Jean-Baptiste Vienney (Oct 24 2022 at 21:31):

We could look at the symmetric monoidal categories with biproducts. Let's write $1$ the monoidal unit. In this case we know that $\mathcal{C}[1,1]$ is a commutative semiring and that every $\mathcal{C}[A,B]$ is a $\mathcal{C}[1,1]$ -semimodule. Thus, let's write $R := \mathcal{C}[1,1]$ and define the basis as before. In the category $Rel$ , the monoidal unit is the one element set $*$ . We find $Rel[*,*] \cong \mathbb{B}=\{0,1\}$ , the boolean algebra with only false and true, addition given by or and multiplication equal to and. Clearly this $R$ looks a better choice than the monoidal unit. Do you first know about basis of semimodules over a commutative semiring? I don't even know if the notion of dimension works here, maybe not. Without the negatives, it looks harder. I would like a notion of dimension as a nice property... but I would prefer it to be a property rather than a part of the definition.

John Baez (Oct 24 2022 at 21:46):

The concept of basis doesn't even work well for modules over a commutative ring, unless the module is free, which essentially means it has a basis.

Jean-Baptiste Vienney (Oct 24 2022 at 21:46):

Yes, okay but I can define the notion of basis and say free module = module with a basis. Maybe we can do this in other cases.

Jean-Baptiste Vienney (Oct 24 2022 at 21:49):

No, it's maybe better to take $R$ equal to the monoidal unit. In the case of $Rel$ , then every set admits a basis given by... the element of the set, I think

Jean-Baptiste Vienney (Oct 24 2022 at 21:50):

So there seems to be a dimension equal to the cardinality of the set.

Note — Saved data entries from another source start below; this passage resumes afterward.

import Summits.QuantumFields.BalabanUV.T4Continuum.Support.NE7TopDbarFieldAtPair
import Summits.QuantumFields.BalabanUV.T4Continuum.Support.NE3TangentCovariantStructure
import Summits.QuantumFields.BalabanUV.T4Continuum.Support.NE3GaugeDirFrames
import Summits.QuantumFields.BalabanUV.T4Continuum.Support.AveragingDeficitMultiLevelBridge
import HarnessLib

/-!
# Support | NE7 (gen 97, ROAD-G96 §9∕§11, third brick of (Γ3), part 1 — THE DICTIONARY): `framePotW L k W X z = Σ_{m<k} frameLin L W̄^m (QbarIter L m W X) (L^{k−m}•z)`
# (the tree's accumulated linear frame IS the level sum, along the nested corner chain, of the linearised block frames of the linearised double-bar fields) and, in the regime of
# [Balaban1985Averaging] Prop. 4, the LEVEL DICTIONARY `U̿^m = e^{Ad_{W̄^m}ψ_m}`, `ψ_m − QbarIter_m X = Ad_{W̄^m}⁻¹(Q_m − L^mQ_m)`, `‖ψ_m‖ ≤ 2L^m b`, `‖ψ_m − QbarIter_m X‖ ≤ 16C₁(L^m b)²`

Cell `pub-balaban`, rung (B)+1 sub-cell t4, lineage `b2b-balaban-t4-ne7-p1` (CRUX PROVER NE7 #1 = OWNER of row NE7), generation 97; memo `t4/b2b-balaban-t4-ne7-p1-g96/ROAD-G96.md`
§9 (Γ3) ∕ §11 addendum («WHAT (Γ3) STILL NEEDS: (i) the dictionary `Σ_m frameLin_m(logCovIter_m) ↔ framePotW` (tree: `NE3TangentCovariantTower.framePotW_succ`, `QbarTowerB8.linCovIter_adField`;
the nonlinear level fields `logCovIter_m` differ from `linCovIter_m` by NE3's tower remainders)»).  Over [Balaban1985Averaging] Prop. 4 at every level (`B7Eq123General.prop4_general`:
`‖Q_m − L^mQ_m‖ ≤ 8C₁e^{4cα₀}(L^m b)²`, `‖Q_m‖ ≤ 2L^m b`, `C₁ = 131072(d+1)²`, `c = 800(d+1)²(d+4)`; `level_data`, `B7Prop4GeneralLevels.level_regularity`,
`dbavgCovIter_eq_expCfg_logCovIter`), row NE3's dictionary `QbarTowerB8.linCovIter_adField`, and the tree's recursion `NE3TangentCovariantTower.framePotW_succ'`.

WHY (memo §7(a), §10, §11).  ROAD-Γ removes the exact top pure gauge of the accumulated frame `v_{k+1}` ((Γ1)∘(Γ2): `NE7QbarTopSplitAtPair`) by a gauge adjustment at the top
corners; its residues are bounded through `log v_{k+1}(z)`, whose FIRST-ORDER part in the competitor's field `X` must be identified with a tree object — it is the accumulated
linear frame `framePotW L (k+1) W X z` (zero on the slice `T_♮` = `frameFreeBlockLandauW`, an honest block-average reading in general).  THIS FILE is that identification, level
by level: `v_{k+1}(z) = Π_m exp Fcov_m(L^{k+1−m}z)` (`NE7AccumulatedFrameSecondOrder.exists_list_vcov`) is matched term by term with `framePotW = Σ_m frameLin_m(QbarIter_m)(L^{k+1−m}z)`
(§1), and at each level the double-bar configuration `U̿^m` is `expCfg (Ad_{W̄^m}ψ_m)` with `ψ_m` within the Prop-4 remainder of the LINEAR field `QbarIter L m W X` (§2) — the
shape `NE7BlockFrameSecondOrder.norm_Fcov_sub_frameLin_le` consumes.  Part 2 (`NE7AccumulatedFrameLinearisation`) assembles the sup form `‖log v_k − framePotW‖ ≤ C(L^k b)²`.
WHAT ([folklore]; 0 def, 0 sorry).  §1 `Ad_sub`, `sum_pow_le_pow` (`Σ_{m<k} r^m ≤ r^k`, `r ≥ 2`), `frameLin_sub`, `norm_frameLin_le_of_sup` (`‖frameLin L V R y‖ ≤ dL·sup‖R‖` at a
unitary `V`), **`framePotW_eq_sum_frameLin`** (the dictionary, induction on `framePotW_succ'`).  §2 `exp_le_two_of_hsmall`, **`level_dictionary`** — in the Prop-4 regime at
level `k` (hypotheses of `dbavgCovIter_eq_expCfg_logCovIter`, `W` unitary, `sup‖X‖ ≤ b`), for every `m ≤ k`, with `W̄^m = avgIter L W m`, `ψ_m = Ad_{W̄^m}⁻¹ logCovIter L W (Ad_W X) m`:
(i) `W̄^m` unitary; (ii) `dbavgCovIter L W (relPert W X) m = expCfg (Ad_{W̄^m} ψ_m)`; (iii) `ψ_m − QbarIter L m W X = Ad_{W̄^m}⁻¹(logCovIter_m − linCovIter_m)` bondwise;
(iv) `‖ψ_m‖ ≤ 2L^m b`; (v) `‖ψ_m − QbarIter L m W X‖ ≤ 16C₁(L^m b)²`.
HONEST FRAMING (page 1): lattice kinematics∕bookkeeping on OUR frame over landed kernel theorems; nothing of Bałaban's asserted; (Γ3)'s letters, (Γ4), `hdecomp♭`, NE7 NOT proved;
spine 0∕9; finite T⁴ rung (B)+1 — NOT infinite volume, NOT mass gap, NOT `BetaPertH`, NOT Clay.  Continuum YM on T⁴ ⇐ BetaPertH ∧ nine spine estimates (0/9 proved); BetaPertH ⇐
(D1) ∧ (D4) ∧ CAP+tail; G-an2-4 gates asym, D1 and NE2/3/4.
-/

set_option autoImplicit false

open scoped BigOperators Matrix Matrix.Norms.L2Operator
open NormedSpace Finset

namespace Summit.QuantumFields.BalabanUV.T4Continuum.NE7AccumulatedFrameDictionary

open Literature.MathematicalPhysics.QuantumFieldTheory.Balaban1983to89
open B7Prop1Explicit B7Prop2Explicit B7Prop3Flat MatrixLog
open B7Eq92Concrete (dbavgCovIter)
open B7Prop4GeneralLevels (logCovIter linCovIter)
open B7Eq123General (prop4_general level_data blockLoops_of_pdev dbavgCovIter_eq_expCfg_logCovIter)
open T4AveragingDeficitWall (Ad IsUnitaryCfg)
open T4AveragingDeficitNonAbelian (Ad_mul)
open AveragingDeficitTransport (dhol lnorm lnorm_cons norm_dhol_le norm_Ad_of_unitary)
open AveragingDeficitNearIdentity (Ad_add Ad_neg Ad_one)
open AveragingDeficitMultiLevelPrep (cavgIter)
open AveragingDeficitMultiLevelBridge (cavgIter_eq_avgIter)
open BlockAveragePushDirSplit (frameLin)
open NE3TangentCovariantStructure (Fbar frameLin_add)
open NE3TangentCovariantTower (QbarIter framePotW framePotW_zero framePotW_succ')
open NE3.QbarDictionary (adField relPert_eq_expCfg_adField)
open NE3.PairLandauB8Avg (relPert)
open NE3.QbarTowerB8 (linCovIter_adField)
open NE3GaugeDirFrames (Ad_Ad_inv)

noncomputable section

variable {d : ℕ} {n : Type*} [Fintype n] [DecidableEq n]

/-! ## §1 Elementary letters and the dictionary `framePotW = Σ_m frameLin_m(QbarIter_m)` -/

/-- `Ad` respects subtraction. [folklore] -/
theorem Ad_sub (u : (Matrix n n ℂ)ˣ) (A B : Matrix n n ℂ) : Ad u (A - B) = Ad u A - Ad u B := by
  rw [sub_eq_add_neg, Ad_add, Ad_neg, ← sub_eq_add_neg]

/-- Geometric sums with ratio at least two: `Σ_{m<k} r^m ≤ r^k`. [folklore] -/
theorem sum_pow_le_pow {r : ℝ} (hr : 2 ≤ r) : ∀ k : ℕ, ∑ m ∈ range k, r ^ m ≤ r ^ k
  | 0 => by simp
  | k + 1 => by
      rw [Finset.sum_range_succ, pow_succ]
      have ih := sum_pow_le_pow hr k
      have h0 : 0 ≤ r ^ k := pow_nonneg (by linarith) k
      nlinarith

/-- `frameLin` is additive, subtraction form: `frameLin L V A y − frameLin L V B y = frameLin L V (A − B) y`. [folklore] -/
theorem frameLin_sub (L : ℕ) (V : Site d → Fin d → (Matrix n n ℂ)ˣ) (A B : Site d → Fin d → Matrix n n ℂ) (y : Site d) :
    frameLin L V A y - frameLin L V B y = frameLin L V (A - B) y := by
  have h := frameLin_add L V (A - B) B y
  have e : (fun x μ => (A - B) x μ + B x μ) = A := by
    funext x μ; simp
  rw [e] at h
  rw [h, add_sub_cancel_right]

/-- **SUP LETTER OF THE LINEARISED BLOCK FRAME**: at a unitary `V`, `‖R‖ ≤ s` bondwise ⟹ `‖frameLin L V R y‖ ≤ d·L·s` (every tree contour of the block has at most `dL`
bonds; `‖δ_R V(Γ)‖ ≤ Σ_{b⊂Γ}‖R_b‖`). [folklore] -/
theorem norm_frameLin_le_of_sup {L : ℕ} (hL : 1 ≤ L) {V : Site d → Fin d → (Matrix n n ℂ)ˣ} (hV : IsUnitaryCfg V)
    {R : Site d → Fin d → Matrix n n ℂ} {s : ℝ} (hs : 0 ≤ s) (hR : ∀ (x : Site d) (κ : Fin d), ‖R x κ‖ ≤ s) (y : Site d) :
    ‖frameLin L V R y‖ ≤ (d : ℝ) * L * s := by
  letI : CStarAlgebra (Matrix n n ℂ) := {}
  -- `lnorm` along a word is at most `|word|·s`
  have hlen : ∀ (w : List (Letter d)) (x : Site d), lnorm R x w ≤ w.length * s := by
    intro w
    induction w with
    | nil => intro x; simp
    | cons l w ih =>
        intro x
        rw [lnorm_cons, List.length_cons, Nat.cast_succ]
        have := hR (if l.2 then x else x + l.vec) l.1
        have := ih (x + l.vec)
        linarith
  have htree : ∀ r : Fin d → Fin L, ‖dhol V R y (treeWord (boxVec L r))‖ ≤ (d : ℝ) * L * s := by
    intro r
    refine ((norm_dhol_le hV R y _).trans (hlen _ y)).trans ?_
    have h := l1_boxVec_le L r
    rw [← length_treeWord] at h
    have : ((treeWord (boxVec L r)).length : ℝ) ≤ (d : ℝ) * L := by exact_mod_cast h
    nlinarith
  have hcard : (Finset.univ : Finset (Fin d → Fin L)).card = L ^ d := by simp
  have hLd : (0 : ℝ) < (L : ℝ) ^ d := pow_pos (by exact_mod_cast (by omega : 0 < L)) d
  unfold frameLin
  calc ‖∑ r : Fin d → Fin L, (((L : ℝ) ^ d)⁻¹) • dhol V R y (treeWord (boxVec L r))‖
      ≤ ∑ r : Fin d → Fin L, ((L : ℝ) ^ d)⁻¹ * ((d : ℝ) * L * s) := by
        refine (norm_sum_le _ _).trans (Finset.sum_le_sum fun r _ => ?_)
        rw [norm_smul, norm_inv, norm_pow, Real.norm_natCast]
        exact mul_le_mul_of_nonneg_left (htree r) (by positivity)
    _ = (d : ℝ) * L * s := by
        rw [Finset.sum_const, hcard, nsmul_eq_mul]; push_cast; field_simp

/-- **THE DICTIONARY**: the tree's accumulated linear frame of the `k`-fold average is the level sum of the linearised block frames of the linearised double-bar fields,
read along the nested corner chain: `framePotW L k W Y z = Σ_{m<k} frameLin L (W̄^m) (QbarIter L m W Y) (L^{k−m}•z)`, `W̄^m = cavgIter L m W` (induction on
`framePotW_succ'`: `framePotW (j+1) W Y z = Fbar (W̄^j) (QbarIter j Y) z + framePotW j W Y (L•z)`; the same product structure as `vcov_succ`). [folklore] -/
theorem framePotW_eq_sum_frameLin (L : ℕ) (W : Site d → Fin d → (Matrix n n ℂ)ˣ) (Y : Site d → Fin d → Matrix n n ℂ) :
    ∀ (k : ℕ) (z : Site d), framePotW L k W Y z
      = ∑ m ∈ range k, frameLin L (cavgIter L m W) (QbarIter L m W Y) (((L : ℤ) ^ (k - m)) • z)
  | 0, z => by rw [framePotW_zero]; simp
  | k + 1, z => by
      rw [framePotW_succ', framePotW_eq_sum_frameLin L W Y k ((L : ℤ) • z)]
      -- the nested corners: `L^{k−m}•(L•z) = L^{k+1−m}•z` for `m < k`
      have hshift : ∀ m ∈ range k, ((L : ℤ) ^ (k - m)) • ((L : ℤ) • z) = ((L : ℤ) ^ (k + 1 - m)) • z := by
        intro m hm
        have hmk : m < k := Finset.mem_range.mp hm
        rw [smul_smul, ← pow_succ, show k - m + 1 = k + 1 - m by omega]
      have e1 : (((L : ℤ) ^ (k + 1 - k)) • z : Site d) = (L : ℤ) • z := by
        rw [Nat.add_sub_cancel_left, pow_one]
      rw [Finset.sum_range_succ, e1, add_comm]
      refine congrArg (· + Fbar L (cavgIter L k W) (QbarIter L k W Y) z) ?_
      exact Finset.sum_congr rfl fun m hm => by rw [hshift m hm]

/-! ## §2 The level dictionary in the regime of [Balaban1985Averaging] Prop. 4 -/

/-- `e^{4cα₀} ≤ 2` from the `hsmall` line (its second factor is at least `1`). [folklore] -/
theorem exp_le_two_of_hsmall {d : ℕ} {α₀ t C : ℝ} (hC : 0 ≤ C) (ht : 0 ≤ t)
    (hsmall : Real.exp (4 * (800 * ((d : ℝ) + 1) ^ 2 * ((d : ℝ) + 4)) * α₀) * (1 + 8 * C * t) ≤ 2) :
    Real.exp (4 * (800 * ((d : ℝ) + 1) ^ 2 * ((d : ℝ) + 4)) * α₀) ≤ 2 := by
  have h1 : 1 ≤ 1 + 8 * C * t := by nlinarith
  have hE : 0 ≤ Real.exp (4 * (800 * ((d : ℝ) + 1) ^ 2 * ((d : ℝ) + 4)) * α₀) := (Real.exp_pos _).le
  nlinarith

/-- **THE LEVEL DICTIONARY IN THE PROP-4 REGIME AT LEVEL `k`** (hypotheses of `B7Eq123General.dbavgCovIter_eq_expCfg_logCovIter` at a unitary `W`, `sup‖X‖ ≤ b`): for every
`m ≤ k`, with `W̄^m := avgIter L W m` and `ψ_m := Ad_{W̄^m}⁻¹ (logCovIter L W (Ad_W X) m)` (bondwise): (i) `W̄^m` is unitary; (ii) `U̿^m = dbavgCovIter L W (relPert W X) m =
expCfg (Ad_{W̄^m} ψ_m)` (the shape brick 1 consumes); (iii) `ψ_m − QbarIter L m W X = Ad_{W̄^m}⁻¹ (logCovIter_m − linCovIter_m)` bondwise (row NE3's `linCovIter_adField`);
(iv) `‖ψ_m‖ ≤ 2L^m b`; (v) `‖ψ_m − QbarIter L m W X‖ ≤ 16C₁(L^m b)²`, `C₁ = 131072(d+1)²`. [folklore] -/
theorem level_dictionary [Nonempty n] {L : ℕ} (hL : 2 ≤ L) (k : ℕ)
    {W : Site d → Fin d → (Matrix n n ℂ)ˣ} (hWu : IsUnitaryCfg W) {X : Site d → Fin d → Matrix n n ℂ}
    {α₀ b : ℝ} (hα : 0 < α₀) (hα3 : C0 d * α₀ ≤ 1 / 3) (hα4 : 4 * α₀ ≤ c2' d L)
    (h52 : pdev W < α₀ * (((L : ℝ) ^ k)⁻¹) ^ 2) (hb : 0 ≤ b) (hX : ∀ (y : Site d) (κ : Fin d), ‖X y κ‖ ≤ b)
    (hsmall : Real.exp (4 * (800 * ((d : ℝ) + 1) ^ 2 * ((d : ℝ) + 4)) * α₀)
      * (1 + 8 * (131072 * ((d : ℝ) + 1) ^ 2) * ((L : ℝ) ^ k * b)) ≤ 2)
    (hc₃ : 2 * ((L : ℝ) ^ k * b) ≤ c3 d L) :
    ∀ m ≤ k,
      IsUnitaryCfg (avgIter L W m) ∧
      dbavgCovIter L W (relPert W X) m
        = expCfg (fun x μ => Ad (avgIter L W m x μ) (Ad (avgIter L W m x μ)⁻¹ (logCovIter L W (adField W X) m x μ))) ∧
      (∀ (x : Site d) (μ : Fin d), Ad (avgIter L W m x μ)⁻¹ (logCovIter L W (adField W X) m x μ) - QbarIter L m W X x μ
        = Ad (avgIter L W m x μ)⁻¹ (logCovIter L W (adField W X) m x μ - linCovIter L W (adField W X) m x μ)) ∧
      (∀ (x : Site d) (μ : Fin d), ‖Ad (avgIter L W m x μ)⁻¹ (logCovIter L W (adField W X) m x μ)‖ ≤ 2 * ((L : ℝ) ^ m * b)) ∧
      (∀ (x : Site d) (μ : Fin d), ‖Ad (avgIter L W m x μ)⁻¹ (logCovIter L W (adField W X) m x μ) - QbarIter L m W X x μ‖
        ≤ 16 * (131072 * ((d : ℝ) + 1) ^ 2) * ((L : ℝ) ^ m * b) ^ 2) := by
  letI : CStarAlgebra (Matrix n n ℂ) := {}
  have hL1 : 1 ≤ L := by omega
  have hG := avgClosed_unitaryUnits d (𝔸 := Matrix n n ℂ) L
  have hU₀ : ∀ (y : Site d) (κ : Fin d), W y κ ∈ unitaryUnits (Matrix n n ℂ) := hWu
  have hBsup : ∀ (y : Site d) (κ : Fin d), ‖adField W X y κ‖ ≤ b := fun y κ => by
    unfold adField; rw [norm_Ad_of_unitary (hWu y κ)]; exact hX y κ
  have h4 := prop4_general L hL hG k W hU₀ hα hα3 hα4 h52 (adField W X) hb hBsup hsmall hc₃
  have hld := level_data L hL hG k W hU₀ hα hα3 hα4 h52
  have hreg := B7Prop4GeneralLevels.level_regularity L hL hG k W hU₀ hα hα3 (by linarith) h52
  have hQ := dbavgCovIter_eq_expCfg_logCovIter L hL hG k W hU₀ hα hα3 hα4 h52 (adField W X) hb hBsup hsmall hc₃
  have hexp : Real.exp (4 * (800 * ((d : ℝ) + 1) ^ 2 * ((d : ℝ) + 4)) * α₀) ≤ 2 :=
    exp_le_two_of_hsmall (C := 131072 * ((d : ℝ) + 1) ^ 2) (by positivity) (by positivity) hsmall
  -- loops of every averaged background below the top (for row NE3's dictionary)
  have hloopsW : ∀ i < k, ∀ (z : Site d) (κ : Fin d) (r : Fin d → Fin L),
      ‖((Wcx L (cavgIter L i W) ((L : ℤ) • z) κ (boxVec L r) : (Matrix n n ℂ)ˣ) : Matrix n n ℂ) - 1‖ < 1 := by
    intro i hi z κ r
    obtain ⟨hV, hβ0, hβ, hβmax⟩ := hld i hi.le
    rw [cavgIter_eq_avgIter]
    have h := blockLoops_of_pdev hL1 hV hβ0 hβ hβmax ((L : ℤ) • z) κ
    exact ((h.1 r).trans h.2).trans_lt (by norm_num)
  intro m hm
  have hUm : IsUnitaryCfg (avgIter L W m) := (hreg m hm).2
  have hdict : linCovIter L W (adField W X) m = adField (cavgIter L m W) (QbarIter L m W X) :=
    linCovIter_adField L W X m (fun i hi => hloopsW i (lt_of_lt_of_le hi hm))
  refine ⟨hUm, ?_, ?_, ?_, ?_⟩
  · -- (ii) `U̿^m = expCfg (logCovIter_m)` and `Ad ∘ Ad⁻¹ = id`
    have e : (fun x μ => Ad (avgIter L W m x μ) (Ad (avgIter L W m x μ)⁻¹ (logCovIter L W (adField W X) m x μ)))
        = logCovIter L W (adField W X) m := by
      funext x μ; rw [Ad_Ad_inv]
    rw [e, relPert_eq_expCfg_adField]
    exact hQ m hm
  · -- (iii) the Prop-4 remainder, conjugated to the end frame
    intro x μ
    have hlin : linCovIter L W (adField W X) m x μ = Ad (cavgIter L m W x μ) (QbarIter L m W X x μ) := by
      rw [hdict]; rfl
    rw [hlin, cavgIter_eq_avgIter, Ad_sub, ← Ad_mul, inv_mul_cancel, Ad_one]
  · -- (iv) sup of the level field
    intro x μ
    rw [norm_Ad_of_unitary (Subgroup.inv_mem _ (hUm x μ))]
    exact (h4 m hm).2 x μ
  · -- (v) sup of the remainder
    intro x μ
    have hlin : linCovIter L W (adField W X) m x μ = Ad (cavgIter L m W x μ) (QbarIter L m W X x μ) := by
      rw [hdict]; rfl
    have e : Ad (avgIter L W m x μ)⁻¹ (logCovIter L W (adField W X) m x μ) - QbarIter L m W X x μ
        = Ad (avgIter L W m x μ)⁻¹ (logCovIter L W (adField W X) m x μ - linCovIter L W (adField W X) m x μ) := by
      rw [hlin, cavgIter_eq_avgIter, Ad_sub, ← Ad_mul, inv_mul_cancel, Ad_one]
    rw [e, norm_Ad_of_unitary (Subgroup.inv_mem _ (hUm x μ))]
    refine ((h4 m hm).1 x μ).trans ?_
    have h0 : 0 ≤ ((L : ℝ) ^ m * b) ^ 2 := sq_nonneg _
    have hC : 0 ≤ 8 * (131072 * ((d : ℝ) + 1) ^ 2) := by positivity
    calc 8 * (131072 * ((d : ℝ) + 1) ^ 2) * Real.exp (4 * (800 * ((d : ℝ) + 1) ^ 2 * ((d : ℝ) + 4)) * α₀) * ((L : ℝ) ^ m * b) ^ 2
        ≤ 8 * (131072 * ((d : ℝ) + 1) ^ 2) * 2 * ((L : ℝ) ^ m * b) ^ 2 :=
          mul_le_mul_of_nonneg_right (mul_le_mul_of_nonneg_left hexp hC) h0
      _ = 16 * (131072 * ((d : ℝ) + 1) ^ 2) * ((L : ℝ) ^ m * b) ^ 2 := by ring

end

end Summit.QuantumFields.BalabanUV.T4Continuum.NE7AccumulatedFrameDictionary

John Baez (Oct 24 2022 at 21:51):

Let $R\mathsf{Mod}$ be the category of semimodules over the rig R. There's a forgetful functor $U: R\mathsf{Mod} \to \mathsf{Set}$ , and this has a left adjoint $F : \mathsf{Set} \to R\mathsf{Mod}$ . Say an R-module is free if it's of the form $FS$ for some set $S$ . There's an inclusion $S \to UFS$ and elements in the image form a 'basis' of $FS$ .

John Baez (Oct 24 2022 at 21:53):

You can describe a morphism between free semimodules in terms of a matrix with entries in $R$ indexed by their bases, unless I'm confused.

It works best for finitely generated free modules, just as in case where $R$ is a field, since finite coproducts are actually biproducts, so any $S \times T$ matrix of elements of $R$ determines (and is determined by) an $R$ -semimodule homomorphism from $FT$ to $FS$ .

Jean-Baptiste Vienney (Oct 24 2022 at 21:56):

Do we have the notion of dimension in $RMod$ ?

John Baez (Oct 24 2022 at 21:58):

That's a somewhat fuzzy question. Maybe you're asking: given an $R$ -module that's isomorphic to $FS$ and also $FS'$ , must we have $S \cong S'$ ? I.e., given two bases of a free module, must they have the same cardinality?

Jean-Baptiste Vienney (Oct 24 2022 at 21:59):

Yes that's it

John Baez (Oct 24 2022 at 22:02):

Okay! Already for rings $R$ , the answer to my question is "sometimes yes, sometimes no". If the answer to my question is yes for all finite $S, S'$ then we say the ring has the invariant basis number property. Here are some examples of rings that do or do not have this property:

Wikipedia, Invariant basis number.

Jean-Baptiste Vienney (Oct 24 2022 at 22:03):

It looks like we could use the same word for semirings!

John Baez (Oct 24 2022 at 22:04):

I don't know much about this stuff, so I'll just quote them:

every commutative ring has the invariant basis number property except the 1-element ring.
every division ring (= ring where every nonzero element has a two-sided inverse) has the invariant basis number property.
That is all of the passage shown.